Path Integral on Star Graph

TL;DR

This paper develops a new path integral formulation for a particle on a star graph, capturing boundary conditions at fixed points of boundary RG flow using a folding trick and group representations.

Contribution

It introduces a novel path integral approach that encodes boundary conditions via weight factors linked to Z_2 group representations, applicable to star graphs.

Findings

Path integral formulation correctly captures scale-invariant boundary conditions.

Weight factors are related to N-dimensional unitary representations of Z_2.

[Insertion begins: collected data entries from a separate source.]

import Literature.Probability.LatticeModels.IntersectionSecondMoment
import Literature.Probability.LatticeModels.ImprovedTreeDiagramBound
import Literature.Probability.LatticeModels.RandomCurrents
import Literature.Probability.LatticeModels.IsingThermodynamics
import HarnessLib

/-!
# Objects of the line `dominant-shell-concentration` for the crux `RungOneAdjacentMerging`
(item stmt-CriticalPhenomena-11262; route decl
`Summit.CriticalPhenomena.Ising3DConformalLimit.Theses.EnergyNotSigmaSquared.RungOneAdjacentMerging`)

Route-posited objects (D-0016: the definitions a line posits live in a reviewed `…Defs` file, never
inside a proof file).  The line (checked skeleton
`Cruxes/RungOneAdjacentMerging/Lines/dominant-shell-concentration.lean`, lead
`prover-line-stmt-CriticalPhenomena-11262-0`) bounds the probability that two independent sourced
double currents in the free box `Λ_n ⊂ ℤ³` at `β_c(3)`, tied at the ADJACENT nails `0 → x` and
`e₂ → x + e₂`, have disjoint clusters, by the second-moment (Chebyshev) inequality for a
pointwise-normalised weighted coincidence count on Messager–Miracle-Solé cone cells at windowed,
decay-separated dyadic scales carrying a divergent share of the critical bubble.

Contents (definitional bookkeeping only; every piece of mathematics is in the stub files
`Theorems/EnergyNotSigmaSquaredRungOneAdjacentMerging*.lean` that import this module):
* infinite volume (`d = 3`, `β = β_c(3)`): `Gc`, `e₂`, `axisG`, `Bub`, `dens`, `tstep`,
  `InfVolWeights`, `HasWindow`, `share`, `HarvestData`;
* finite volume (any finite graph, uniform coupling): `fvMean`, `fvSecond`, `SecondMomentData`;
* the statements of the seven registered stubs and of the variance bound: `MeanOneChebyshev`,
  `BoxPassage`, `TowardCells`, `WindowRegular`, `ShareHarvest`, `HarvestInputs`, `AbstractHarvest`,
  `VarianceBound`, `Assembly`.

References: Aizenman–Duminil-Copin 2021 (arXiv:1912.07973) §4.2 Lemma 4.4, §6.2 (6.5), Remark 6.5,
Appendix A Prop. A.3 (one-point identity, two-step bound, second-moment method, cone);
Duminil-Copin–Panis 2025 (arXiv:2404.05700) Thm 1.8 and (1.11) (bubble divergence, gradient estimate);
Messager–Miracle-Solé 1977.  The vocabulary is the tree's (`criticalTwoPoint`, `bubbleDiagram`,
`doubleCurrentMeasure`, `tracedConn`, `ecurrentSum`, `Current.twoStepBound`).
-/

noncomputable section

open MeasureTheory Filter Finset
open scoped BigOperators ENNReal symmDiff
open Literature.Probability.LatticeModels

namespace Summit.CriticalPhenomena.Ising3DConformalLimit.RungOneAdjacentMergingDominantShell

/-! ### Vocabulary of the line (infinite volume, `d = 3`, `β = β_c(3)`) -/

/-- The critical two-point function `G(u) = ⟨σ₀σ_u⟩⁺_{β_c(3)}` of `ℤ³` (`= ⟨·⟩^free` at `β_c`,
`twoPointPlus_criticalBeta_eq_twoPointFree_holds`; `> 0`; `c‖u‖⁻² ≤ G(u) ≤ C‖u‖⁻¹`,
`criticalTwoPoint_bounds_holds`; `‖·‖` is the sup norm, `Site.norm_eq_supNorm`). [folklore] -/
abbrev Gc : Site 3 → ℝ := criticalTwoPoint 3

/-- The second nail `e₂ = (0,1,0)` (the crux's `Pi.single 1 1`). [folklore] -/
def e₂ : Site 3 := Pi.single 1 1

/-- The axis two-point function `g(m) = G(m e₁)` (antitone in `m` by Messager–Miracle-Solé; by MMS
`g(‖u‖₁) ≤ G(u) ≤ g(‖u‖_∞)`). [folklore] -/
def axisG (m : ℕ) : ℝ := Gc (Pi.single 0 (m : ℤ))

/-- The truncated bubble `B(L) = Σ_{‖y‖_∞ ≤ L} G(y)²` (tree `bubbleDiagram`; `B(2^k) → ∞`,
Duminil-Copin–Panis 2025 Thm 1.8, tree `NNIsing.bubbleDiagram_criticalBeta_three_eq_top`). [cite: AizenmanDuminilCopinAnnals2021, arXiv:1912.07973 Thm 1.3, definition of B_L(β) (p. 6)] -/
def Bub (L : ℝ) : ℝ := bubbleDiagram (criticalTwoPoint 3) L

/-- The exact one-point density of the sourced system `0 → x` at `u`:
`P^{0x,∅}[u ∈ C(0)] = G(u)G(x-u)/G(x)` (tree `tsum_epairWeight_mul_indicator_mem_cluster`, in the
infinite-volume limit). The system `e₂ → x+e₂` has density `dens x (u - e₂)`. [cite: AizenmanDuminilCopinAnnals2021, arXiv:1912.07973 §4.2, proof of Lemma 4.4 (first moment)] -/
def dens (x u : Site 3) : ℝ := Gc u * Gc (x - u) / Gc x

/-- The infinite-volume two-step bound of ADC21 Prop. A.3 for the system `0 → x` at the pair
`(u, v)`: `G(u)G(v-u)G(x-v) + G(v)G(u-v)G(x-u)` (tree `Current.twoStepBound`, normalised by `Z[∅]³`).
The system `e₂ → x+e₂` has `tstep x (u - e₂) (v - e₂)`. [cite: AizenmanDuminilCopinAnnals2021, arXiv:1912.07973 Appendix A.2, Proposition A.3] -/
def tstep (x u v : Site 3) : ℝ := Gc u * Gc (v - u) * Gc (x - v) + Gc v * Gc (u - v) * Gc (x - u)

/-- INFINITE-VOLUME WEIGHTS at level `η` for the far point `x`: nonnegative weights `c` on a finite
set `U` whose weighted coincidence count has (normalised) second moment at most `1 + η` times the
squared mean — `Σ_{u,v} c c T₁T₂ ≤ (1+η)·G(x)²·(Σ_u c a a')²`, mean positive. [cite: AizenmanDuminilCopinAnnals2021, arXiv:1912.07973 §6.2 (6.5) (second-moment method)] -/
def InfVolWeights (η : ℝ) (x : Site 3) : Prop :=
  ∃ (U : Finset (Site 3)) (c : Site 3 → ℝ), (∀ u, 0 ≤ c u) ∧
    0 < ∑ u ∈ U, c u * (dens x u * dens x (u - e₂)) ∧
    ∑ u ∈ U, ∑ v ∈ U, c u * c v * (tstep x u v * tstep x (u - e₂) (v - e₂)) ≤
      (1 + η) * Gc x ^ 2 * (∑ u ∈ U, c u * (dens x u * dens x (u - e₂))) ^ 2

/-- A doubling WINDOW of the axis two-point function around the dyadic scale `ℓ` (eight dyadic
scales, constant `A`): `g(2^{ℓ-4}) ≤ A·g(2^{ℓ+4})`. [folklore] -/
def HasWindow (A : ℝ) (ℓ : ℕ) : Prop := axisG (2 ^ (ℓ - 4)) ≤ A * axisG (2 ^ (ℓ + 4))

/-- The (axis form of the) bubble SHARE of scale `ℓ`: `8^ℓ g(2^{ℓ+2})² / B(2^{ℓ+1})` — the inverse of
the diagonal (same-scale) clumping ratio of a cone cell at scale `ℓ`. [folklore] -/
def share (ℓ : ℕ) : ℝ := 8 ^ ℓ * axisG (2 ^ (ℓ + 2)) ^ 2 / Bub (2 ^ (ℓ + 1))

/-- `share ℓ ≥ 0` (a quotient of a square by a sum of squares). [folklore] -/
theorem share_nonneg : ∀ ℓ : ℕ, 0 ≤ share ℓ := fun _ =>
  div_nonneg (mul_nonneg (pow_nonneg (by norm_num) _) (sq_nonneg _)) (bubbleDiagram_nonneg _ _)

/-- `B(L) ≥ 0`. [folklore] -/
theorem Bub_nonneg (L : ℝ) : 0 ≤ Bub L := bubbleDiagram_nonneg _ _

/-! ### Vocabulary of the line (finite volume: any finite graph, uniform coupling `β`) -/

section FiniteVolume

variable {V : Type} [Fintype V] [DecidableEq V] (G : SimpleGraph V) [DecidableRel G.Adj]

/-- Un-normalised weighted MEAN of the coincidence count of the two systems `o → y`, `a → y'`:
`Σ_u c(u) · Z[ou]Z[uy] · Z[au]Z[uy']` (`= Z[oy]Z[ay']Z[∅]² · E[N]`, one-point identity twice). [cite: AizenmanDuminilCopinAnnals2021, arXiv:1912.07973 §4.2, proof of Lemma 4.4 (first moment of |𝓜|)] -/
def fvMean (β : ℝ) (o a y y' : V) (c : V → ℝ≥0∞) : ℝ≥0∞ :=
  ∑ u, c u * ((ecurrentSum (fun _ : ↥G.edgeFinset => β) ({o} ∆ {u}) *
      ecurrentSum (fun _ : ↥G.edgeFinset => β) ({u} ∆ {y})) *
    (ecurrentSum (fun _ : ↥G.edgeFinset => β) ({a} ∆ {u}) *
      ecurrentSum (fun _ : ↥G.edgeFinset => β) ({u} ∆ {y'})))

/-- Un-normalised weighted SECOND-MOMENT BOUND: `Σ_{u,v} c(u)c(v) B_{oy}(u,v) B_{ay'}(u,v)` with ADC21's
two-step bounds (`≥ Z[oy]Z[ay']Z[∅]⁴ · E[N²]`, Prop. A.3 once per system). [cite: AizenmanDuminilCopinAnnals2021, arXiv:1912.07973 §4.2, proof of Lemma 4.4 (second moment of |𝓜|)] -/
def fvSecond (β : ℝ) (o a y y' : V) (c : V → ℝ≥0∞) : ℝ≥0∞ :=
  ∑ u, ∑ v, c u * c v *
    (Current.twoStepBound (fun _ : ↥G.edgeFinset => β) o y u v *
      Current.twoStepBound (fun _ : ↥G.edgeFinset => β) a y' u v)

/-- FINITE-VOLUME SECOND-MOMENT DATA at level `θ`: weights whose mean is finite and nonzero and whose
(normalised) second-moment bound is at most `(1+θ)·mean²`:
`Z[oy]·Z[ay']·fvSecond ≤ (1+θ)·fvMean²`. [folklore] -/
def SecondMomentData (β θ : ℝ) (o a y y' : V) : Prop :=
  ∃ c : V → ℝ≥0∞, fvMean G β o a y y' c ≠ 0 ∧ fvMean G β o a y y' c ≠ ∞ ∧
    ecurrentSum (fun _ : ↥G.edgeFinset => β) ({o} ∆ {y}) *
        ecurrentSum (fun _ : ↥G.edgeFinset => β) ({a} ∆ {y'}) * fvSecond G β o a y y' c ≤
      ENNReal.ofReal (1 + θ) * fvMean G β o a y y' c ^ 2

end FiniteVolume

/-! ### The STATEMENTS of the registered stubs of the line (named `Prop`s; the skeleton's
`Registered.stub_*` aliases and `RungOneAdjacentMerging_of` consume them by these names) -/

/-- Statement of STUB 1 (mean-one Chebyshev for the duplicated two-centre system, any finite graph). -/
def MeanOneChebyshev : Prop :=
  ∀ (V : Type) [Fintype V] [DecidableEq V] (G : SimpleGraph V) [DecidableRel G.Adj] (β : ℝ), 0 ≤ β →
    ∀ θ : ℝ, 0 ≤ θ → ∀ o a y y' : V, SecondMomentData G β θ o a y y' →
      ((doubleCurrentMeasure G β ({o} ∆ {y}) ∅).prod (doubleCurrentMeasure G β ({a} ∆ {y'}) ∅)).real
          {pq | ∀ u : V, ¬ (pq.1 ∈ tracedConn G o u ∧ pq.2 ∈ tracedConn G a u)} ≤ θ

/-- Statement of STUB 2 (box passage `Λ_n ↑ ℤ³` of the weights). -/
def BoxPassage : Prop :=
  ∀ (x : Site 3) (η θ : ℝ), 0 < η → η < θ → InfVolWeights η x →
    ∃ n₀ : ℕ, ∀ n : ℕ, n₀ ≤ n → ∀ o a y y' : ↥(box 3 n),
      (o : Site 3) = 0 → (a : Site 3) = Pi.single 1 1 → (y : Site 3) = x →
      (y' : Site 3) = x + Pi.single 1 1 →
        SecondMomentData ((zdGraph 3).comap (Subtype.val : ↥(box 3 n) → Site 3))
          (criticalBeta 3) θ o a y y'

/-- Statement of STUB 3 (doubly-toward Messager–Miracle-Solé cone cells). -/
def TowardCells : Prop :=
  ∃ c₀ : ℝ, 0 < c₀ ∧ ∀ k : ℕ, 4 ≤ k → ∀ x : Site 3, (2 : ℝ) ^ (k + 4) ≤ ‖x‖ →
    ∃ U : Finset (Site 3), c₀ * 8 ^ k ≤ (U.card : ℝ) ∧ ∀ u ∈ U,
      (2 : ℝ) ^ (k - 1) ≤ ‖u‖ ∧ ‖u‖ ≤ (2 : ℝ) ^ k ∧
      Gc x ≤ Gc (x - u) ∧ Gc x ≤ Gc (x - (u - e₂)) ∧
      axisG (2 ^ (k + 2)) ≤ Gc u ∧ axisG (2 ^ (k + 2)) ≤ Gc (u - e₂)

/-- Statement of STUB 4 (one-sided P2 from a doubling window, `d = 3`). -/
def WindowRegular : Prop :=
  ∀ A : ℝ, 1 ≤ A → ∃ C : ℝ, 0 ≤ C ∧ ∀ ℓ : ℕ, 4 ≤ ℓ → HasWindow A ℓ →
    ∀ v w : Site 3, (2 : ℝ) ^ (ℓ - 2) ≤ ‖v‖ → ‖v‖ ≤ (2 : ℝ) ^ (ℓ + 1) → 16 * ‖w‖ ≤ (2 : ℝ) ^ ℓ →
      Gc (v - w) ≤ (1 + C * ‖w‖ / 2 ^ ℓ) * Gc v

/-- **Abstract harvest data**: the four tree inputs of the share harvest, stated
for two real sequences `a` (the dyadic axis values `g(2^j)`) and `B` (the dyadic bubbles `B(2^k)`):
`a > 0` antitone and `→ 0` (Messager–Miracle-Solé + infrared bound), DYADIC LOG-CONVEXITY
`a_{j+1}³ ≤ a_j² a_{j+2}` (the ramp constraint `θ_{j+1} ≤ 2θ_j`, from axis log-convexity
`g(n)² ≤ g(n-1)g(n+1)`, tree `TwoPointLogConvex.axisForm_sq_le` at `m*(β_c) = 0`), `B > 0`
non-decreasing and `→ ∞` (Duminil-Copin–Panis 2025 Thm 1.8, tree
`NNIsing.bubbleDiagram_criticalBeta_three_eq_top`), and the MMS SHELL SANDWICH
`7·8^k a_{k+2}² ≤ B_k - B_{k-1} ≤ 19·8^k a_{k-1}²` (`k ≥ 1`; the dyadic shell
`2^{k-1} < ‖z‖_∞ ≤ 2^k` has between `7·8^k` and `19·8^k` points, on it
`g(2^{k+2}) ≤ G(z) ≤ g(2^{k-1})` by `twoPointPlus_le_of_mul_supNorm_le` /
`twoPointPlus_le_axis_of_mem_sphere`). -/
structure HarvestData (a B : ℕ → ℝ) : Prop where
  a_pos : ∀ j, 0 < a j
  a_anti : Antitone a
  a_tendsto : Tendsto a atTop (nhds 0)
  a_logConvex : ∀ j, a (j + 1) ^ 3 ≤ a j ^ 2 * a (j + 2)
  B_pos : 0 < B 0
  B_mono : Monotone B
  B_tendsto : Tendsto B atTop atTop
  shell_lower : ∀ k, 1 ≤ k → 7 * 8 ^ k * a (k + 2) ^ 2 ≤ B k - B (k - 1)
  shell_upper : ∀ k, 1 ≤ k → B k - B (k - 1) ≤ 19 * 8 ^ k * a (k - 1) ^ 2

/-- Statement of STUB 5a (the harvest inputs hold for the critical axis profile and bubble). -/
def HarvestInputs : Prop :=
  HarvestData (fun j => axisG (2 ^ j)) (fun k => Bub (2 ^ k))

/-- Statement of STUB 5b (the abstract harvest: windowed, τ-separated scales with unbounded share,
for ANY pair of sequences obeying `HarvestData`). -/
def AbstractHarvest : Prop :=
  ∀ a B : ℕ → ℝ, HarvestData a B →
    ∃ A : ℝ, 1 ≤ A ∧ ∀ τ : ℝ, 0 < τ → ∀ (k₀ : ℕ) (M : ℝ), ∃ 𝒦 : Finset ℕ,
      (∀ k ∈ 𝒦, k₀ ≤ k ∧ a (k - 4) ≤ A * a (k + 4)) ∧
      (∀ k ∈ 𝒦, ∀ ℓ ∈ 𝒦, k < ℓ → a (ℓ - 2) ≤ τ * a (k + 2) ∧ (2 : ℝ) ^ (k + 1) ≤ τ * 2 ^ ℓ) ∧
      M ≤ ∑ k ∈ 𝒦, (8 : ℝ) ^ k * a (k + 2) ^ 2 / B (k + 1)

/-- SHARE HARVEST (harvest of bubble share along windowed, decay-separated scales; derived in the
skeleton from STUBS 5a + 5b by unfolding). -/
def ShareHarvest : Prop :=
  ∃ A : ℝ, 1 ≤ A ∧ ∀ τ : ℝ, 0 < τ → ∀ (k₀ : ℕ) (M : ℝ), ∃ 𝒦 : Finset ℕ,
    (∀ k ∈ 𝒦, k₀ ≤ k ∧ HasWindow A k) ∧
    (∀ k ∈ 𝒦, ∀ ℓ ∈ 𝒦, k < ℓ →
      axisG (2 ^ (ℓ - 2)) ≤ τ * axisG (2 ^ (k + 2)) ∧ (2 : ℝ) ^ (k + 1) ≤ τ * 2 ^ ℓ) ∧
    M ≤ ∑ k ∈ 𝒦, share k

/-- The infinite-volume VARIANCE BOUND (conclusion of STUB 6): for every `η > 0`, beyond some radius
every far point `x` admits infinite-volume weights at level `η`. -/
def VarianceBound : Prop :=
  ∀ η : ℝ, 0 < η → ∃ R : ℝ, ∀ x : Site 3, R ≤ ‖x‖ → InfVolWeights η x

/-- Statement of STUB 6 (assembly of the variance bound from cells, windows and the harvest). -/
def Assembly : Prop := TowardCells → WindowRegular → ShareHarvest → VarianceBound

end Summit.CriticalPhenomena.Ising3DConformalLimit.RungOneAdjacentMergingDominantShell

end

Framework can be extended to momentum-dependent weights and worldline formalism.

Abstract

In this paper we study path integral for a single spinless particle on a star graph with N edges, whose vertex is known to be described by U(N) family of boundary conditions. After carefully studying the free particle case, both at the critical and off-critical levels, we propose a new path integral formulation that correctly captures all the scale-invariant subfamily of boundary conditions realized at fixed points of boundary renormalization group flow. Our proposal is based on the folding trick, which maps a scalar-valued wave function on star graph to an N-component vector-valued wave function on half-line. All the parameters of scale-invariant subfamily of boundary conditions are encoded into the momentum independent weight factors, which appear to be associated with the two distinct path classes on half-line that form the cyclic group Z_2. We show that, when bulk interactions are edge-independent, these weight factors are generally given by an N-dimensional unitary representation of Z_2. Generalization to momentum dependent weight factors and applications to worldline formalism are briefly discussed.